WORK INSTRUCTION
Where does the word "folklore" appear in the entries below? Copy each line that holds it.

SOURCE INFORMATION
_ _ _ _ _

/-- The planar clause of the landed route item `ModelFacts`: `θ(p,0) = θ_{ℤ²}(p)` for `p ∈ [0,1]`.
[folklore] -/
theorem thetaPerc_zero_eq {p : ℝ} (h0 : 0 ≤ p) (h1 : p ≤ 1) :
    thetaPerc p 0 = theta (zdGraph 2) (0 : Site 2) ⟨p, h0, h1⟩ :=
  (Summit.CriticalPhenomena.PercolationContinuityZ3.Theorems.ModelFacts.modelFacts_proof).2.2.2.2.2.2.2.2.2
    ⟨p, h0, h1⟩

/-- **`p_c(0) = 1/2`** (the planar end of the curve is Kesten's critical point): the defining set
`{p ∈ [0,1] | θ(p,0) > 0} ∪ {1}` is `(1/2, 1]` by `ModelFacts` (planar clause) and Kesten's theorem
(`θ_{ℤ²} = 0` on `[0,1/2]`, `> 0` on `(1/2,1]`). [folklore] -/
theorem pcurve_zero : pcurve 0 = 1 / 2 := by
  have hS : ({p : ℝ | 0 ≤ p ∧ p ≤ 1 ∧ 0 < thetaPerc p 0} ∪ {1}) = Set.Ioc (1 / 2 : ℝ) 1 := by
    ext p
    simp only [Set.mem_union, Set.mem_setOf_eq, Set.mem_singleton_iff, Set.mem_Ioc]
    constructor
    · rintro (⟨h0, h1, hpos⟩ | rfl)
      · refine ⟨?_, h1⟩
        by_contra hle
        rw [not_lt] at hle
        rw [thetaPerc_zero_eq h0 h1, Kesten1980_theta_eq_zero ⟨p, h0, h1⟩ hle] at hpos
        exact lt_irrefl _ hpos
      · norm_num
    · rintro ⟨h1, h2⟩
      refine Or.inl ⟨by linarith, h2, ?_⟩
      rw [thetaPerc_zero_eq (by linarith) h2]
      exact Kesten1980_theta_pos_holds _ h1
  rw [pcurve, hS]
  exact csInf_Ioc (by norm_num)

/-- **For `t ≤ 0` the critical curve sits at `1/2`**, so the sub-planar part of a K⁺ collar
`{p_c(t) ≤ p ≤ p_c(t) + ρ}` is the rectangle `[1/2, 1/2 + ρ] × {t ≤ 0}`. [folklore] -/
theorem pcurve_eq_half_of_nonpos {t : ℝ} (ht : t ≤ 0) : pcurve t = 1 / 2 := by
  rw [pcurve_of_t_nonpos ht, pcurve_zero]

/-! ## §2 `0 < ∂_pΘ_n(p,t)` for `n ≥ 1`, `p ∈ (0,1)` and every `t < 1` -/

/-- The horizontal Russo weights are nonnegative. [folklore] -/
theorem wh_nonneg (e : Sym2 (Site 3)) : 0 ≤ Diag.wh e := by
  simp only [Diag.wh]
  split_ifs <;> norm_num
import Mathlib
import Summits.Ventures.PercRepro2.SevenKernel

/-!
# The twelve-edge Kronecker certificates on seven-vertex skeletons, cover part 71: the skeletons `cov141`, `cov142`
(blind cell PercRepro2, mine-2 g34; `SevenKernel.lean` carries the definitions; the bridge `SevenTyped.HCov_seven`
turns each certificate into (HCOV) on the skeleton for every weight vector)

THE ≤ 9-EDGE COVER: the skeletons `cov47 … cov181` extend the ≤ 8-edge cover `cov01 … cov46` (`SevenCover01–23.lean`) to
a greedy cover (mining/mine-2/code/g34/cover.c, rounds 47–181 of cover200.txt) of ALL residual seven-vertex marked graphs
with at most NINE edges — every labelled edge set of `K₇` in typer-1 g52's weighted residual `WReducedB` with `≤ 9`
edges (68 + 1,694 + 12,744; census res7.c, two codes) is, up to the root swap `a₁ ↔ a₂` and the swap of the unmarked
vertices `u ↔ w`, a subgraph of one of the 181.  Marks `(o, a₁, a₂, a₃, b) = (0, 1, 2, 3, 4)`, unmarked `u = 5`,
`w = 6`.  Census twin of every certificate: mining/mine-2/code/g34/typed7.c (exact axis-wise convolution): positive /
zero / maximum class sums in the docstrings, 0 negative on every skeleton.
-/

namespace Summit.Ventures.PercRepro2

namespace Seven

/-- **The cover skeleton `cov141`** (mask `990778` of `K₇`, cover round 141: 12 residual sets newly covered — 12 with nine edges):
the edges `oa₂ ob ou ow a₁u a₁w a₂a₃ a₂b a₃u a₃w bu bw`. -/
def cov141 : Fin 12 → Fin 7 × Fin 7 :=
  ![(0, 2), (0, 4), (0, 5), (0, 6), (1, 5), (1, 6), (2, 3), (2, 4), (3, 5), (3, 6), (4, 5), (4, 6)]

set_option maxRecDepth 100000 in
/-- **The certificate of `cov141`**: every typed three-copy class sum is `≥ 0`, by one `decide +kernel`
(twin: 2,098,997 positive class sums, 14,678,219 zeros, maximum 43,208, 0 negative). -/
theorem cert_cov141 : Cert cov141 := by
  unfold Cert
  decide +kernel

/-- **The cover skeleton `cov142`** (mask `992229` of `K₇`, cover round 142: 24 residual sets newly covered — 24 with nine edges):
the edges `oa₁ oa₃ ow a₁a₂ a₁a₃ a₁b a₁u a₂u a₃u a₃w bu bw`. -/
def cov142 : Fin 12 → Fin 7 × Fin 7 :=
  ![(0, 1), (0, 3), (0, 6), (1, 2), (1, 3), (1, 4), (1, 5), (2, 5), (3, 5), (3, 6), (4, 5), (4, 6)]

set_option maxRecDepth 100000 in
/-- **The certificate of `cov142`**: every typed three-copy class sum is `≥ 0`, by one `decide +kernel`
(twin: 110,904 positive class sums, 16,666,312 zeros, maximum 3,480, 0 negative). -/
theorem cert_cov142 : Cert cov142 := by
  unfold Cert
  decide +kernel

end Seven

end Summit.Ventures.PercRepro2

_ _ _ _ _

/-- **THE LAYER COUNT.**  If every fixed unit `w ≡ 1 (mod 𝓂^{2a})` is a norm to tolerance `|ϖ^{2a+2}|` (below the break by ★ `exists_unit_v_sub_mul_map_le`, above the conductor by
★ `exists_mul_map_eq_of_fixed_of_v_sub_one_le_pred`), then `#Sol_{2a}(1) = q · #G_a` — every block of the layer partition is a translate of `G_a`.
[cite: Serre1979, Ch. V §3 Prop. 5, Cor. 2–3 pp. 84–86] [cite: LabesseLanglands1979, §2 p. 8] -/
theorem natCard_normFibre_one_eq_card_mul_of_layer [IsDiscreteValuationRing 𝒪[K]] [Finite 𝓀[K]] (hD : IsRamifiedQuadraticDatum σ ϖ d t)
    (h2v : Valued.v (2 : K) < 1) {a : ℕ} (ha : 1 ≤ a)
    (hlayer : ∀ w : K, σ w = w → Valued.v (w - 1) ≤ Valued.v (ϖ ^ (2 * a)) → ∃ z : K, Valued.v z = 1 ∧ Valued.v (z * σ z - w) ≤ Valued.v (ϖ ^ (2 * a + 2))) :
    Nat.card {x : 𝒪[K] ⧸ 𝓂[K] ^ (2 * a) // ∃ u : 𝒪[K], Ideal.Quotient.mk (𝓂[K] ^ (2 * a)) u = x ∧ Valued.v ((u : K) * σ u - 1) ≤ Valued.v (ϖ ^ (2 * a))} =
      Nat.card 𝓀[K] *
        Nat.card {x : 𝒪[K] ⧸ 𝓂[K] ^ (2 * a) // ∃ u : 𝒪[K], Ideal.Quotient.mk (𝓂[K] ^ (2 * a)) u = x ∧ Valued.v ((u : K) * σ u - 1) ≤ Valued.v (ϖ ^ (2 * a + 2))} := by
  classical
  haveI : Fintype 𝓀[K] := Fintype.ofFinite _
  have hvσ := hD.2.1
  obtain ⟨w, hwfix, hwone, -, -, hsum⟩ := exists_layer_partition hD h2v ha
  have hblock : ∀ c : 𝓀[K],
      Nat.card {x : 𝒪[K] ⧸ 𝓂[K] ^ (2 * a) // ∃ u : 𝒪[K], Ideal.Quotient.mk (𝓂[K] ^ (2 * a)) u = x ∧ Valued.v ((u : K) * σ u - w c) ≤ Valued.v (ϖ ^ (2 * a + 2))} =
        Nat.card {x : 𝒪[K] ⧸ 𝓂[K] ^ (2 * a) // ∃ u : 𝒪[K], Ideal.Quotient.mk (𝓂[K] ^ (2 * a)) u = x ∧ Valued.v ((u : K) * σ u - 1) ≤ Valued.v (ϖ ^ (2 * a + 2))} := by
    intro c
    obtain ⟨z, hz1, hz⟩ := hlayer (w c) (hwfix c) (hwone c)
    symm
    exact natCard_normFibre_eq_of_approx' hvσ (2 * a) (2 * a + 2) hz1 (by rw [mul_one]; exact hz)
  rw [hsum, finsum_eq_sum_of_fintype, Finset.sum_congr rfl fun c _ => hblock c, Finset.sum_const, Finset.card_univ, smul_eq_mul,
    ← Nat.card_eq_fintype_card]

_ _ _ _ _

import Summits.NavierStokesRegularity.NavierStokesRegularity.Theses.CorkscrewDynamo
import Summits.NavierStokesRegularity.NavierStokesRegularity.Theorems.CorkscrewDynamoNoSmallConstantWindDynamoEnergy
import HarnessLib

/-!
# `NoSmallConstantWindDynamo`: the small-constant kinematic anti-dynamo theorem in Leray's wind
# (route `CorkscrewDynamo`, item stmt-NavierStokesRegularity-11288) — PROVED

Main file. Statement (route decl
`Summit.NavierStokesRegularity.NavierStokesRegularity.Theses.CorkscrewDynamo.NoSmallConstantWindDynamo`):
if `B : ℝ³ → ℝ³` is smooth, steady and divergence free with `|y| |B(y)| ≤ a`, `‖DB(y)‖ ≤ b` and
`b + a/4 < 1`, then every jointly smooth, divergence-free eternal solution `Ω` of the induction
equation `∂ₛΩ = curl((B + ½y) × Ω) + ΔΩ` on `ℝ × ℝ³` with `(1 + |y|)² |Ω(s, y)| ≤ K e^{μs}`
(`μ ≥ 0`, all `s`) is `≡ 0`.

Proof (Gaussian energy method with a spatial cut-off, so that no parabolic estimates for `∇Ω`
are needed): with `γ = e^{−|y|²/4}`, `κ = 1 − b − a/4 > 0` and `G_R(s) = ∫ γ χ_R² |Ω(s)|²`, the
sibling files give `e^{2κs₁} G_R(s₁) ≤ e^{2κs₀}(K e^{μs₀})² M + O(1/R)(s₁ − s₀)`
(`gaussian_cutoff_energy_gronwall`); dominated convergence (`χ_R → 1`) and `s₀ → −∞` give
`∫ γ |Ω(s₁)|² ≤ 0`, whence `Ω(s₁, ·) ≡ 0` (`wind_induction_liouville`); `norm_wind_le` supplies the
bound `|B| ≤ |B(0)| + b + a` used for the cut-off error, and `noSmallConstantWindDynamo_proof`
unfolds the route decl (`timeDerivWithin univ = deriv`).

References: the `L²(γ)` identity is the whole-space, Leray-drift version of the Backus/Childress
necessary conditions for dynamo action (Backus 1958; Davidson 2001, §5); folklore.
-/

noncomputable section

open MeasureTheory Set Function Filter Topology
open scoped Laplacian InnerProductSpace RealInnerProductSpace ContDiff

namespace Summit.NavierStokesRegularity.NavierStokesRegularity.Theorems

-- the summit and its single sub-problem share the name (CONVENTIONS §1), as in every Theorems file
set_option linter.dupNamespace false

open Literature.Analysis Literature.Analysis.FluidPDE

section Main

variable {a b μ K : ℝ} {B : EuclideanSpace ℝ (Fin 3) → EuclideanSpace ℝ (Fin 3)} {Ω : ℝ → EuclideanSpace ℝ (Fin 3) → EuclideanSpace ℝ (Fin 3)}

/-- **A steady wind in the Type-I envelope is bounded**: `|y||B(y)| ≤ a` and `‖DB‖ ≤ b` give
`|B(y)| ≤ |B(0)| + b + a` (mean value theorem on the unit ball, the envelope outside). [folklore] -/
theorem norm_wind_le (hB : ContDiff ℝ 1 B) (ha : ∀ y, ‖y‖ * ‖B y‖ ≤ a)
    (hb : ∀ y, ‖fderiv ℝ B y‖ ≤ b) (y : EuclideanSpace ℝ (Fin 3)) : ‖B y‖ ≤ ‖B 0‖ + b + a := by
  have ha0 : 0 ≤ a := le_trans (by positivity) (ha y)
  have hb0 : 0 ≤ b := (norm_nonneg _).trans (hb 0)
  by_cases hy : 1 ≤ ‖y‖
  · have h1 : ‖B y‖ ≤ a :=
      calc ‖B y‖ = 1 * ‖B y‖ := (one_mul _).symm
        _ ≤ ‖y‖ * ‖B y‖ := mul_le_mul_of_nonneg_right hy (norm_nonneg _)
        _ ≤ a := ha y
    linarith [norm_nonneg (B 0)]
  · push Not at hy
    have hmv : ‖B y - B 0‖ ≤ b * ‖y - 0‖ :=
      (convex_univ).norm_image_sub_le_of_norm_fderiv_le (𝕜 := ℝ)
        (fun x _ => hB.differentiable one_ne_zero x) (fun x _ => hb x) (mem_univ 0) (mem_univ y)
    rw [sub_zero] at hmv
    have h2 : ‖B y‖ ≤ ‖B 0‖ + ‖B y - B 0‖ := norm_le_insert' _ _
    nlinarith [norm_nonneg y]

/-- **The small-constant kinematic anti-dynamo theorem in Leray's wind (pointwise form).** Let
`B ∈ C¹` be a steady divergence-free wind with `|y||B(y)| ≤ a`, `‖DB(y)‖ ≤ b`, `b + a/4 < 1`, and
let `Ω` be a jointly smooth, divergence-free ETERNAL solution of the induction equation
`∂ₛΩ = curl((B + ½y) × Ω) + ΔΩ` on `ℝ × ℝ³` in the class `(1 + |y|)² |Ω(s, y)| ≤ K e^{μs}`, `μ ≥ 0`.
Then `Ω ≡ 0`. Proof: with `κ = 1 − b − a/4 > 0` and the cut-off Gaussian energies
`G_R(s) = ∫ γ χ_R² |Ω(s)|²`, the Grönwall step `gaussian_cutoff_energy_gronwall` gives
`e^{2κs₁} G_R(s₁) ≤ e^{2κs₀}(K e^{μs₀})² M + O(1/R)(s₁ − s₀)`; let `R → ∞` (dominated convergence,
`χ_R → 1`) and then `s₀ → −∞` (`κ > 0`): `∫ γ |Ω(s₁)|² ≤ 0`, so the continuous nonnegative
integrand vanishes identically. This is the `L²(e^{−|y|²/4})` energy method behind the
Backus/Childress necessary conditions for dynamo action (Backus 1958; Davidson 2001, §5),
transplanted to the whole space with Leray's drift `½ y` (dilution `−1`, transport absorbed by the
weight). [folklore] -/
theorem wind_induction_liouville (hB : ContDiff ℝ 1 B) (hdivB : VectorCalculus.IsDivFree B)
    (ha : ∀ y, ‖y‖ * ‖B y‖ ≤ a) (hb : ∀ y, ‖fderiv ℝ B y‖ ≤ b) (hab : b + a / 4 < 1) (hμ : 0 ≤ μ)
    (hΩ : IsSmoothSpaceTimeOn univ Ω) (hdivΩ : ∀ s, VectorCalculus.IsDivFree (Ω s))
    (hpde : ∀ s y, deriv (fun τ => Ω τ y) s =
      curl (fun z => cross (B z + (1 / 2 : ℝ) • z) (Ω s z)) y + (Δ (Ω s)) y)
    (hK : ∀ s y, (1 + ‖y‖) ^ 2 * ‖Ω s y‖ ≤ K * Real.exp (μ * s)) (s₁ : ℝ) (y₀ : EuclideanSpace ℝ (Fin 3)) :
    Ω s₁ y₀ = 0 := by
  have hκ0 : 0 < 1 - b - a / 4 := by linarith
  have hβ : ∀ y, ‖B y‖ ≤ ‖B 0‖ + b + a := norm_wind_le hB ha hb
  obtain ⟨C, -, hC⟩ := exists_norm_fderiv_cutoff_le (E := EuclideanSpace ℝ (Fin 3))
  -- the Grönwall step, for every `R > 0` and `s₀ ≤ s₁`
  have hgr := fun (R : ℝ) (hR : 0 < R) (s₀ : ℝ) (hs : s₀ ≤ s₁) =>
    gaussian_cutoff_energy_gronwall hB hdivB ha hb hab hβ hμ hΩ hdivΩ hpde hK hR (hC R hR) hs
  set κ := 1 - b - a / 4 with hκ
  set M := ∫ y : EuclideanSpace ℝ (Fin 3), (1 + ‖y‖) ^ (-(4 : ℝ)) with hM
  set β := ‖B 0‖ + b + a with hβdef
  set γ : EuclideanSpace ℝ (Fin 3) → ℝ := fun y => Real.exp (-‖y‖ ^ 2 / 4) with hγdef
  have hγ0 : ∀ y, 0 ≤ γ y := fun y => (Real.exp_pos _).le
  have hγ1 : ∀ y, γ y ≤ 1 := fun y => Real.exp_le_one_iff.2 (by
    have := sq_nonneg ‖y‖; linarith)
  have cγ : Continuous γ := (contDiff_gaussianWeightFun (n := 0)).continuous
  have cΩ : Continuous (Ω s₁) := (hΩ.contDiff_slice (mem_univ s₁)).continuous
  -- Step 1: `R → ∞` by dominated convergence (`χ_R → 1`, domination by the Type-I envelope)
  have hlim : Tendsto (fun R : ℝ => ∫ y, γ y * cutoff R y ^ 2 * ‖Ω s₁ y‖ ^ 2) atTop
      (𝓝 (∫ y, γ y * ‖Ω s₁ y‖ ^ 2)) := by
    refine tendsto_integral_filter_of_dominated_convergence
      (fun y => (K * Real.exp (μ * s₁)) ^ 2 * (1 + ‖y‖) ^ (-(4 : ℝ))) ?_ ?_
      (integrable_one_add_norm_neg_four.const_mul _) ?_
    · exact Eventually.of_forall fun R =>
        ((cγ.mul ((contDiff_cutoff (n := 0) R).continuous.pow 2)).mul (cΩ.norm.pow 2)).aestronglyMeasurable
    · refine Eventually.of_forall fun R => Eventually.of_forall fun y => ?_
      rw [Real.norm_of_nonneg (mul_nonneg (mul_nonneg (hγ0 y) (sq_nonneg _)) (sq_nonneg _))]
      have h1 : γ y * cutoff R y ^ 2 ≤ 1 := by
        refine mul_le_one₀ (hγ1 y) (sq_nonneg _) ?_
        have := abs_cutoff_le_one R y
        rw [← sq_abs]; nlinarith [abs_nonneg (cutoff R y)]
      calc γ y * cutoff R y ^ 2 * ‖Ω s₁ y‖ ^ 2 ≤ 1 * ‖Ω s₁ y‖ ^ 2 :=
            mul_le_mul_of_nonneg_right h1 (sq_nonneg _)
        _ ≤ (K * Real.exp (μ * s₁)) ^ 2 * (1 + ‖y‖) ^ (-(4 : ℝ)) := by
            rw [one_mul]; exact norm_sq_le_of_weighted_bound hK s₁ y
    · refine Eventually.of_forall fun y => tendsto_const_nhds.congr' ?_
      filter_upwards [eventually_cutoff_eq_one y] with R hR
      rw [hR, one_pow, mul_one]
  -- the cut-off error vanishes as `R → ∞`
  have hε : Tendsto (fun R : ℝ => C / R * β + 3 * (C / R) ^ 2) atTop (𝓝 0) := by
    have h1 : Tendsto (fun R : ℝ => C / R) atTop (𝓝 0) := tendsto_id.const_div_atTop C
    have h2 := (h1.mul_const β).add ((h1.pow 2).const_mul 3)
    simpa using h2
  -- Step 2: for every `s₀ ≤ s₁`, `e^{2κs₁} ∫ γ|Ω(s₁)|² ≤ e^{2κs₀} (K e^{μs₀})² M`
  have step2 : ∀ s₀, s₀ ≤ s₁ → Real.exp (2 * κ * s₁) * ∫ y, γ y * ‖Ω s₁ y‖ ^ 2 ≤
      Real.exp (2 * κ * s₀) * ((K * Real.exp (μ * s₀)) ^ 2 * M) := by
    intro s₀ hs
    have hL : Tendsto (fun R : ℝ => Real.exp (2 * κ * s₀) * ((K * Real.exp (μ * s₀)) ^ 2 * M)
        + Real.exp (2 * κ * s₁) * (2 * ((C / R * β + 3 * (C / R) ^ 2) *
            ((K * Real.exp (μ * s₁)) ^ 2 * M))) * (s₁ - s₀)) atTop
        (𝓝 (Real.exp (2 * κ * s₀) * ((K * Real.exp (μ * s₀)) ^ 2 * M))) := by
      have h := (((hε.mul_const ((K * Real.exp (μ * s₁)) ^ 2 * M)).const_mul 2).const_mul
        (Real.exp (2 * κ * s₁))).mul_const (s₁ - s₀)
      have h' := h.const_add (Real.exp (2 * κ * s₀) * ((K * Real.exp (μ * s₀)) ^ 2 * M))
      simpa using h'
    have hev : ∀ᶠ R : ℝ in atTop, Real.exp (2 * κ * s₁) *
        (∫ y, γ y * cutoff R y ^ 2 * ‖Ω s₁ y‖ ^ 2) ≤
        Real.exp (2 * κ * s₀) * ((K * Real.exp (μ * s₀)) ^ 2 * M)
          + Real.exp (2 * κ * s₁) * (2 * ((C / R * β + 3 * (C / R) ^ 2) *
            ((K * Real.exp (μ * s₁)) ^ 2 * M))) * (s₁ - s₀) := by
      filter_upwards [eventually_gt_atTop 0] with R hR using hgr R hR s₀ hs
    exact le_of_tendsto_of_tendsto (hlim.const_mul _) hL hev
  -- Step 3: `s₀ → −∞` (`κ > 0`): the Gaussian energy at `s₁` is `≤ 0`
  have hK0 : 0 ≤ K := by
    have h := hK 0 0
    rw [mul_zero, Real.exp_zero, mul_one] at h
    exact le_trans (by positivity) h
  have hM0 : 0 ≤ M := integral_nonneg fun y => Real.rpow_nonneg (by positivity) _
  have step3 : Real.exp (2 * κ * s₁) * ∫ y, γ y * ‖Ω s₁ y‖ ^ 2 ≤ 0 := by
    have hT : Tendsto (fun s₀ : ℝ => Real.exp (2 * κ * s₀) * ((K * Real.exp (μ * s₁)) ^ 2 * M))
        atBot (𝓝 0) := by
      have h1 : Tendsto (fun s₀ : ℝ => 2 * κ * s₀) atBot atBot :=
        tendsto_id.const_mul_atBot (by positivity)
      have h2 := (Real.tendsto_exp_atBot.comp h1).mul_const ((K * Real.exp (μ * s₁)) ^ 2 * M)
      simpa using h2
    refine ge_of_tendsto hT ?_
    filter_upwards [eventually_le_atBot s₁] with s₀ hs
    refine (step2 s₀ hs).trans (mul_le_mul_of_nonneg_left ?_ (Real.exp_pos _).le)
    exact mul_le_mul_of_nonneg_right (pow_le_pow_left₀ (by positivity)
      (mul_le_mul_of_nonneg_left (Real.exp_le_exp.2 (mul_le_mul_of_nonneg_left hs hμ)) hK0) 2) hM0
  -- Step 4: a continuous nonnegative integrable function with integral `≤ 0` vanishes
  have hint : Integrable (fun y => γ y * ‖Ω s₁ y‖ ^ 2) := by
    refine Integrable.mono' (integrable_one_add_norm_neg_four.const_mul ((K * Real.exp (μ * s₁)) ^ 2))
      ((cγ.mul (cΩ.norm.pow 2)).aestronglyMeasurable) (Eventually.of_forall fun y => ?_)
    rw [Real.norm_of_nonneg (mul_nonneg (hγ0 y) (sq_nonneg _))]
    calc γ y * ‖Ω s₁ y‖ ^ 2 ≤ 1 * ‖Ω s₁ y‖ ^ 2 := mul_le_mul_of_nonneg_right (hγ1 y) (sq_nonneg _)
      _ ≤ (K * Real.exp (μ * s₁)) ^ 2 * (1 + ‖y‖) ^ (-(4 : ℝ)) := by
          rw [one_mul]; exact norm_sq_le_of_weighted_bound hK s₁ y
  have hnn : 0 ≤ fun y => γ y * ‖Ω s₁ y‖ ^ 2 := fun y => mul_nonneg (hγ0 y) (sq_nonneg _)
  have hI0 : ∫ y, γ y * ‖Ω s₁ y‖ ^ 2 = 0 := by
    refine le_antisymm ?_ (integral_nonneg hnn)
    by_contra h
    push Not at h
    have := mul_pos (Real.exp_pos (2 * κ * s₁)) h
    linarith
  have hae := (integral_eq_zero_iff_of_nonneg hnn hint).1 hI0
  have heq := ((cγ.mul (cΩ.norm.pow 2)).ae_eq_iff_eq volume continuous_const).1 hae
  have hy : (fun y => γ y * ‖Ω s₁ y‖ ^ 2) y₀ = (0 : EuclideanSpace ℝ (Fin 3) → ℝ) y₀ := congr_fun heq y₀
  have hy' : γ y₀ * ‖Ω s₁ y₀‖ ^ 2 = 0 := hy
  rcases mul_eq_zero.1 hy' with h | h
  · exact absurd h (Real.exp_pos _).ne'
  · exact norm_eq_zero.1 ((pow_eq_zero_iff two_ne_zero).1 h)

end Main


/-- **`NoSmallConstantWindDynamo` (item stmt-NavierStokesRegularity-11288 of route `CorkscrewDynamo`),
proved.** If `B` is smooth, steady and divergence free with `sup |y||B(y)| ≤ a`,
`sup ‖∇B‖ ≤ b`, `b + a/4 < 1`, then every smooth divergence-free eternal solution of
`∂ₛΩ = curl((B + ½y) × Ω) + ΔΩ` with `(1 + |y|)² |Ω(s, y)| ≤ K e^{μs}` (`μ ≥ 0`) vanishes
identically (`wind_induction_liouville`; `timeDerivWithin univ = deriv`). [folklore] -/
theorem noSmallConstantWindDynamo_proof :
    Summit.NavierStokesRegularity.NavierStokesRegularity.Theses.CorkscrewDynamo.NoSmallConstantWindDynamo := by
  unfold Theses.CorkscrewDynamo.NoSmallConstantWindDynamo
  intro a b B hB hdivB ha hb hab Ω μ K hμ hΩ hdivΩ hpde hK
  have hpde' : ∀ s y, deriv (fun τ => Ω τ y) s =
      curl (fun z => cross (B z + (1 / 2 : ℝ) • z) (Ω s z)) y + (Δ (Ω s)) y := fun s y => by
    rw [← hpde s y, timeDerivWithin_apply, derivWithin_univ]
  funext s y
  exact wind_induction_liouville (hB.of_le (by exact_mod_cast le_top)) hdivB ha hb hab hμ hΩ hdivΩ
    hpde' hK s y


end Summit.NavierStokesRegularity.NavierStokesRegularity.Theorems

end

_ _ _ _ _

ANSWER FOR THIS EXERCISE
[folklore] -/
(`θ_{ℤ²} = 0` on `[0,1/2]`, `> 0` on `(1/2,1]`). [folklore] -/
`{p_c(t) ≤ p ≤ p_c(t) + ρ}` is the rectangle `[1/2, 1/2 + ρ] × {t ≤ 0}`. [folklore] -/
/-- The horizontal Russo weights are nonnegative. [folklore] -/
necessary conditions for dynamo action (Backus 1958; Davidson 2001, §5); folklore.
`|B(y)| ≤ |B(0)| + b + a` (mean value theorem on the unit ball, the envelope outside). [folklore] -/
weight). [folklore] -/
identically (`wind_induction_liouville`; `timeDerivWithin univ = deriv`). [folklore] -/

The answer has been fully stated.